There are many actions we can take to prevent these terrible accidents. These actions can be grouped as follows:

Passing Vehicles

The first objective is to minimize crossovers. If the student does not have to cross the street for any reason, they will not be hit by a passing vehicle. However, this is not always possible. If the students have to cross the street, it is important they be correctly instructed how to do this. The student should only cross when the driver indicates it is safe but the student should still check for himself. He should stop at the end of the bumper and look left and right before crossing.

As we studied the 37 child fatalities from passing vehicles, we asked “Why would anyone ever drive past a stopped school bus with the lights flashing and the stop sign out?” We learned the following:

  1. The main reason is ignorance. Many people do not know the law, especially older people who learned to drive more than 50 years ago.
  2. The second reason is being distracted.
  3. The least likely cause is a deliberate action. Very few people would ever see a stopped school bus, know the law, know kids may be around and still drive past the bus.

Consequently, we think another important part of the solution is to educate the public on the law and challenge them to pay far more attention when they see a school bus — do not be distracted.

Being in Front of the Bus

I believe every school bus should have a crossing gate to keep the students away from the front of the bus. A total of 26 states have already made crossing gates mandatory. I was the Vice President Corporate Risk Manager for the Laidlaw Group for almost 21 years.
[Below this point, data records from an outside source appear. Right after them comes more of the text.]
import Summits.QuantumFields.YangMills.Theorems.BalabanLadderUVSeamRecCeilingsDLRPeelingCollars
import HarnessLib

/-!
# Crux `UVSeamRec` (stmt-QuantumFields-20043), lane B: every UNGUARDED one-box supplier is a GUARDED one — (UCR_k) ⇒ (GUCR_k) with the same
# weights, so v8d's large-field clause is WEAKER than v8c's

Helper file (`--supports stmt-QuantumFields-20043`) of the width-lever seat `ym-20043-ceilings-p2` (lane B, gen 9); a by-name comparison for the
owner / LEAD between gen 8's v8c currency ((UCR): `kerE^η_{child collar cube}(1_{blockField_k(z) ≥ ε_k}) ≤ w_k` for every exterior) and gen 9's v8d
currency ((GUCR): `kerE^η_{parent collar cube}(1_{blockField_k(z) ≥ e ∧ ¬ blockField_{k+s}(z/b^s) ≥ ρe}) ≤ w_k` for every exterior and every `e ≥ ε_k`).
* `childCollar_subset_parentCollar` — for guard depth `s ≥ 1` and collar `m ≥ 1` the collar cube of the level-`k` block (corner `b^k(z − m)`, side
  `(2m+1)b^k`) sits inside the collar cube of its b-adic `s`-parent (corner `b^{k+s}(z/b^s − m)`, side `(2m+1)b^{k+s}`).
* `guardedConditionalRarity_of_uniformConditionalRarity` — (UCR_k) at threshold `ε_k` ⇒ (GUCR_k) at every threshold `e ≥ ε_k`, same weight: the
  guarded event is contained in the unguarded one, the unguarded one is antitone in the threshold, and an exterior-uniform kernel bound passes to the
  larger cube by DLR consistency (gen 7's `kerE_le_of_forall_kerE_le_of_subset`).
So every supplier of v8c's `stub_backgroundFieldUCR` large-field clause supplies v8d's `stub_backgroundFieldGUCR` clause verbatim (given `s ≥ 1`); the
guarded clause is the weaker ask, and it is the one conjecturally free of the flat-penetration floor.
HONEST FRAMING: monotonicity bookkeeping; no large-field input is asserted; nothing of E0′; not a gap, not Clay.  References: folklore;
[Georgii2011] Def. 1.23 (iii) (consistency of a specification).
-/

set_option autoImplicit false

noncomputable section

open MeasureTheory
open Literature.MathematicalPhysics.QuantumFieldTheory (LatticeRep)
open Literature.MathematicalPhysics.QuantumLattice (LGConfig)

namespace Summit.QuantumFields.YangMills.Cruxes.UVSeamRec.DLRPeeling

open Summit.QuantumFields.YangMills.Cruxes.OSLegsFromFemtoAndGap.DlrCollarTransfer
open Summit.QuantumFields.YangMills.Cruxes.UVSeamRec.PolymerData
open Summit.QuantumFields.YangMills.Cruxes.NT.BoundaryLaw (cubeSites_subset cubeEdges_subset)

/-- **The child's collar cube sits in the parent's** (`s ≥ 1`, `m ≥ 1`): with `P = b^{k+s}·(z/b^s) ∈ (b^k z − b^{k+s}, b^k z]`,
`P − m b^{k+s} ≤ b^k z − m b^k` and `b^k z + (m+1) b^k ≤ P + (m+1) b^{k+s}` (the latter since `m b^k(b^s − 1) + 1 ≥ b^k`). [folklore] -/
theorem childCollar_subset_parentCollar (𝔟 : BlockSize) (k : ℕ) {s m : ℕ} (hs : 1 ≤ s) (hm : 1 ≤ m) (z : Fin 4 → ℤ) :
    cubeSites (fun i => (𝔟.b : ℤ) ^ k * (z i - m)) ((2 * m + 1) * 𝔟.b ^ k) ⊆
      cubeSites (fun i => (𝔟.b : ℤ) ^ (k + s) * (z i / (𝔟.b : ℤ) ^ s - m)) ((2 * m + 1) * 𝔟.b ^ (k + s)) := by
  refine cubeSites_subset fun j => ?_
  have hb3 : (3 : ℤ) ≤ (𝔟.b : ℤ) := by exact_mod_cast BlockFieldLocality.three_le_b 𝔟
  have hb : (0 : ℤ) < (𝔟.b : ℤ) := by linarith
  have hbs : (0 : ℤ) < (𝔟.b : ℤ) ^ s := pow_pos hb s
  have hbk : (0 : ℤ) < (𝔟.b : ℤ) ^ k := pow_pos hb k
  have hbs3 : (3 : ℤ) ≤ (𝔟.b : ℤ) ^ s := by
    calc (3 : ℤ) ≤ (𝔟.b : ℤ) ^ 1 := by rw [pow_one]; exact hb3
      _ ≤ (𝔟.b : ℤ) ^ s := pow_le_pow_right₀ (by linarith) hs
  have hm1 : (1 : ℤ) ≤ m := by exact_mod_cast hm
  have h1 : (𝔟.b : ℤ) ^ s * (z j / (𝔟.b : ℤ) ^ s) ≤ z j := Int.mul_ediv_self_le hbs.ne'
  have h2 : z j < (𝔟.b : ℤ) ^ s * (z j / (𝔟.b : ℤ) ^ s) + (𝔟.b : ℤ) ^ s := Int.lt_mul_ediv_self_add hbs
  have hpow : (𝔟.b : ℤ) ^ (k + s) = (𝔟.b : ℤ) ^ k * (𝔟.b : ℤ) ^ s := pow_add _ _ _
  -- `P ∈ (A − b^{k+s}, A]` after multiplying by `b^k`
  have hP1 : (𝔟.b : ℤ) ^ (k + s) * (z j / (𝔟.b : ℤ) ^ s) ≤ (𝔟.b : ℤ) ^ k * z j := by
    rw [hpow, mul_assoc]; exact mul_le_mul_of_nonneg_left h1 hbk.le
  have hP2 : (𝔟.b : ℤ) ^ k * z j + (𝔟.b : ℤ) ^ k ≤ (𝔟.b : ℤ) ^ (k + s) * (z j / (𝔟.b : ℤ) ^ s) + (𝔟.b : ℤ) ^ (k + s) := by
    have : (𝔟.b : ℤ) ^ k * (z j + 1) ≤ (𝔟.b : ℤ) ^ k * ((𝔟.b : ℤ) ^ s * (z j / (𝔟.b : ℤ) ^ s) + (𝔟.b : ℤ) ^ s) :=
      mul_le_mul_of_nonneg_left (by linarith) hbk.le
    rw [hpow]; nlinarith
  have hks : (𝔟.b : ℤ) ^ k ≤ (𝔟.b : ℤ) ^ (k + s) := by rw [hpow]; nlinarith
  have hside : (((2 * m + 1) * 𝔟.b ^ (k + s) : ℕ) : ℤ) = (2 * m + 1) * (𝔟.b : ℤ) ^ (k + s) := by push_cast; ring
  have hside' : (((2 * m + 1) * 𝔟.b ^ k : ℕ) : ℤ) = (2 * m + 1) * (𝔟.b : ℤ) ^ k := by push_cast; ring
  rw [hside, hside']
  constructor
  · -- lower corner
    nlinarith
  · -- upper corner: `A + (m+1)b^k ≤ P + (m+1)b^{k+s}`, using `m b^k (b^s − 1) ≥ b^k`
    have hgap : (𝔟.b : ℤ) ^ k ≤ (m : ℤ) * ((𝔟.b : ℤ) ^ (k + s) - (𝔟.b : ℤ) ^ k) := by
      rw [hpow]; nlinarith
    nlinarith

variable {N : ℕ} [NeZero N]

/-- **(UCR_k) ⇒ (GUCR_k) WITH THE SAME WEIGHT.**  `SU(N)`, any lattice representation, any `β`; block size `𝔟`, level `k`, block index `z`,
orientation `μ<ν`, collar `m ≥ 1`, guard depth `s ≥ 1`, ratio `ρ`, thresholds `ε_k ≤ e`.  If the UNGUARDED one-box bound holds at threshold `ε_k` —
`kerE^ζ_{(b^k(z−m),(2m+1)b^k)}(1_{largeFieldEvent ε_k (k,z,μν)}) ≤ w` for EVERY exterior `ζ` — then the GUARDED bound holds at threshold `e` over the
PARENT's collar cube for every exterior `η`:
`kerE^η_{(b^{k+s}(z/b^s − m),(2m+1)b^{k+s})}(1_{largeFieldEvent e (k,z,μν) ∖ largeFieldEvent (ρe) (k+s, z/b^s, μν)}) ≤ w`
(guarded ⊆ unguarded, antitone in the threshold, kernel monotone, DLR consistency to the larger cube). [folklore] -/
theorem guardedConditionalRarity_of_uniformConditionalRarity (r : LatticeRep (Matrix.specialUnitaryGroup (Fin N) ℂ)) (β : ℝ) (𝔟 : BlockSize)
    (k : ℕ) (z : Fin 4 → ℤ) (μ ν : Fin 4) (hμν : μ < ν) {m s : ℕ} (hm : 1 ≤ m) (hs : 1 ≤ s) (ρ : ℝ) {εk e w : ℝ} (he : εk ≤ e)
    (h : ∀ ζ : LGConfig 4 (Matrix.specialUnitaryGroup (Fin N) ℂ),
      kerE (Matrix.specialUnitaryGroup (Fin N) ℂ) r β (fun i => (𝔟.b : ℤ) ^ k * (z i - m)) ((2 * m + 1) * 𝔟.b ^ k) ζ
        ((largeFieldEvent (N := N) 𝔟 εk ⟨k, z, μ, ν, hμν⟩).indicator fun _ => (1 : ℝ)) ≤ w)
    (η : LGConfig 4 (Matrix.specialUnitaryGroup (Fin N) ℂ)) :
    kerE (Matrix.specialUnitaryGroup (Fin N) ℂ) r β (fun c => (𝔟.b : ℤ) ^ (k + s) * (z c / (𝔟.b : ℤ) ^ s - m)) ((2 * m + 1) * 𝔟.b ^ (k + s)) η
      ((largeFieldEvent (N := N) 𝔟 e ⟨k, z, μ, ν, hμν⟩ \
        largeFieldEvent (N := N) 𝔟 (ρ * e) ⟨k + s, fun c => z c / (𝔟.b : ℤ) ^ s, μ, ν, hμν⟩).indicator fun _ => (1 : ℝ)) ≤ w := by
  classical
  haveI := r.secondCountableTopology
  -- the unguarded bound over the PARENT's cube, by DLR consistency
  have hbig : ∀ η' : LGConfig 4 (Matrix.specialUnitaryGroup (Fin N) ℂ),
      kerE (Matrix.specialUnitaryGroup (Fin N) ℂ) r β (fun c => (𝔟.b : ℤ) ^ (k + s) * (z c / (𝔟.b : ℤ) ^ s - m))
        ((2 * m + 1) * 𝔟.b ^ (k + s)) η' ((largeFieldEvent (N := N) 𝔟 εk ⟨k, z, μ, ν, hμν⟩).indicator fun _ => (1 : ℝ)) ≤ w := by
    refine kerE_le_of_forall_kerE_le_of_subset (Matrix.specialUnitaryGroup (Fin N) ℂ) r β
      (cubeEdges_subset (childCollar_subset_parentCollar 𝔟 k hs hm z))
      (measurable_const.indicator (measurableSet_largeFieldEvent (N := N) 𝔟 εk _))
      (fun U => Set.indicator_nonneg (fun _ _ => zero_le_one) _) (M := 1) (fun U => ?_) h
    rw [abs_of_nonneg (Set.indicator_nonneg (fun _ _ => zero_le_one) _)]
    exact Set.indicator_apply_le' (fun _ => le_rfl) (fun _ => zero_le_one)
  -- guarded ⊆ unguarded at threshold `e` ⊆ unguarded at threshold `εk`
  have hsub : largeFieldEvent (N := N) 𝔟 e ⟨k, z, μ, ν, hμν⟩ \
      largeFieldEvent (N := N) 𝔟 (ρ * e) ⟨k + s, fun c => z c / (𝔟.b : ℤ) ^ s, μ, ν, hμν⟩ ⊆
      largeFieldEvent (N := N) 𝔟 εk ⟨k, z, μ, ν, hμν⟩ := fun U hU => he.trans hU.1
  have hpt : ∀ U : LGConfig 4 (Matrix.specialUnitaryGroup (Fin N) ℂ),
      (largeFieldEvent (N := N) 𝔟 e ⟨k, z, μ, ν, hμν⟩ \
        largeFieldEvent (N := N) 𝔟 (ρ * e) ⟨k + s, fun c => z c / (𝔟.b : ℤ) ^ s, μ, ν, hμν⟩).indicator (fun _ => (1 : ℝ)) U ≤
      (largeFieldEvent (N := N) 𝔟 εk ⟨k, z, μ, ν, hμν⟩).indicator (fun _ => (1 : ℝ)) U := fun U =>
    Set.indicator_le_indicator_of_subset hsub (fun _ => zero_le_one) U
  haveI := Literature.MathematicalPhysics.QuantumLattice.isProbabilityMeasure_ymSpecification r.ρ r.continuous β
    (cubeEdges (fun c => (𝔟.b : ℤ) ^ (k + s) * (z c / (𝔟.b : ℤ) ^ s - m)) ((2 * m + 1) * 𝔟.b ^ (k + s))) η
  refine le_trans ?_ (hbig η)
  unfold kerE
  refine integral_mono_of_nonneg (ae_of_all _ fun U => Set.indicator_nonneg (fun _ _ => zero_le_one) _) ?_ (ae_of_all _ hpt)
  exact Literature.MathematicalPhysics.QuantumLattice.integrable_of_abs_le
    (measurable_const.indicator (measurableSet_largeFieldEvent (N := N) 𝔟 εk _)) (C := 1) fun U => by
    rw [abs_of_nonneg (Set.indicator_nonneg (fun _ _ => zero_le_one) _)]
    exact Set.indicator_apply_le' (fun _ => le_rfl) (fun _ => zero_le_one)

end Summit.QuantumFields.YangMills.Cruxes.UVSeamRec.DLRPeeling

end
Over this period, we grew from a fleet of 15,000 school buses to 38,000 school buses. In the first 10 years, without crossing gates, we had 15 child fatalities at the front of the bus. In the next 10 years, with crossing gates, we had one front of the bus child fatality.

Fifteen to one, with a larger fleet, very clearly shows the effectiveness of crossing gates.

Additional action is teaching the students never to get close to the front of the bus. They should always be at least 10 feet ahead of the bus so the driver can see them.

The school bus drivers are taught to count the students away. If five students exit the bus and you know where all five are before you pull away, none can be at the front of the bus. Checking the crossover mirrors are the other action to make sure the front of the bus is clear.

Staying Too Close to the Side of the Bus

The students should be taught to never get close to the side of the bus. They are instructed to take at least six steps directly away from the bus.

Again, drivers should count the students away and check their mirrors before pulling away.

Running After the Bus

This should never be allowed. Students should be instructed never to run after the bus and never to bang on the side of the bus. If the driver sees them running after the bus, they will stop, but will not allow the student to board, they will be sent home. If there is no benefit to running after the bus, students will not do it. If they cannot be sent home, they should be taken to the principal’s office as this is a very dangerous practice.

All the above actions can be considered in five areas:

  1. Train the drivers.
  2. Train the students — It is imperative that we teach the students the safe practices in and around the school bus.
  3. Involve the parents — There should be some communication between the school and the parents to ensure each knows the safe school bus practices.
  4. Educate the public
  5. Use crossing gates

This leads to the question: Whose responsibility is it to teach the students safety in and around a school bus?

As a superintendent or principal — what is your role? We must make sure all the students are trained in the safe practices in and around the bus.

Whose responsibility is it to teach the kids how to be safe in and around a school bus?

  • Is it the parents?
  • Is it the bus driver?
  • Is it the Transportation Department?
  • Is it the school?

The answer is all of these. However, if multiple people are responsible, it often means no one is and no one takes any actions.

To recap:

  1. Make sure the drivers are fully trained.
  2. Make sure the students are trained in safe practices.
  3. Involve the parents by sending home a note on the safe practices.
  4. Educate the public in not passing stopped school buses.
  5. Have crossing gates on all your buses.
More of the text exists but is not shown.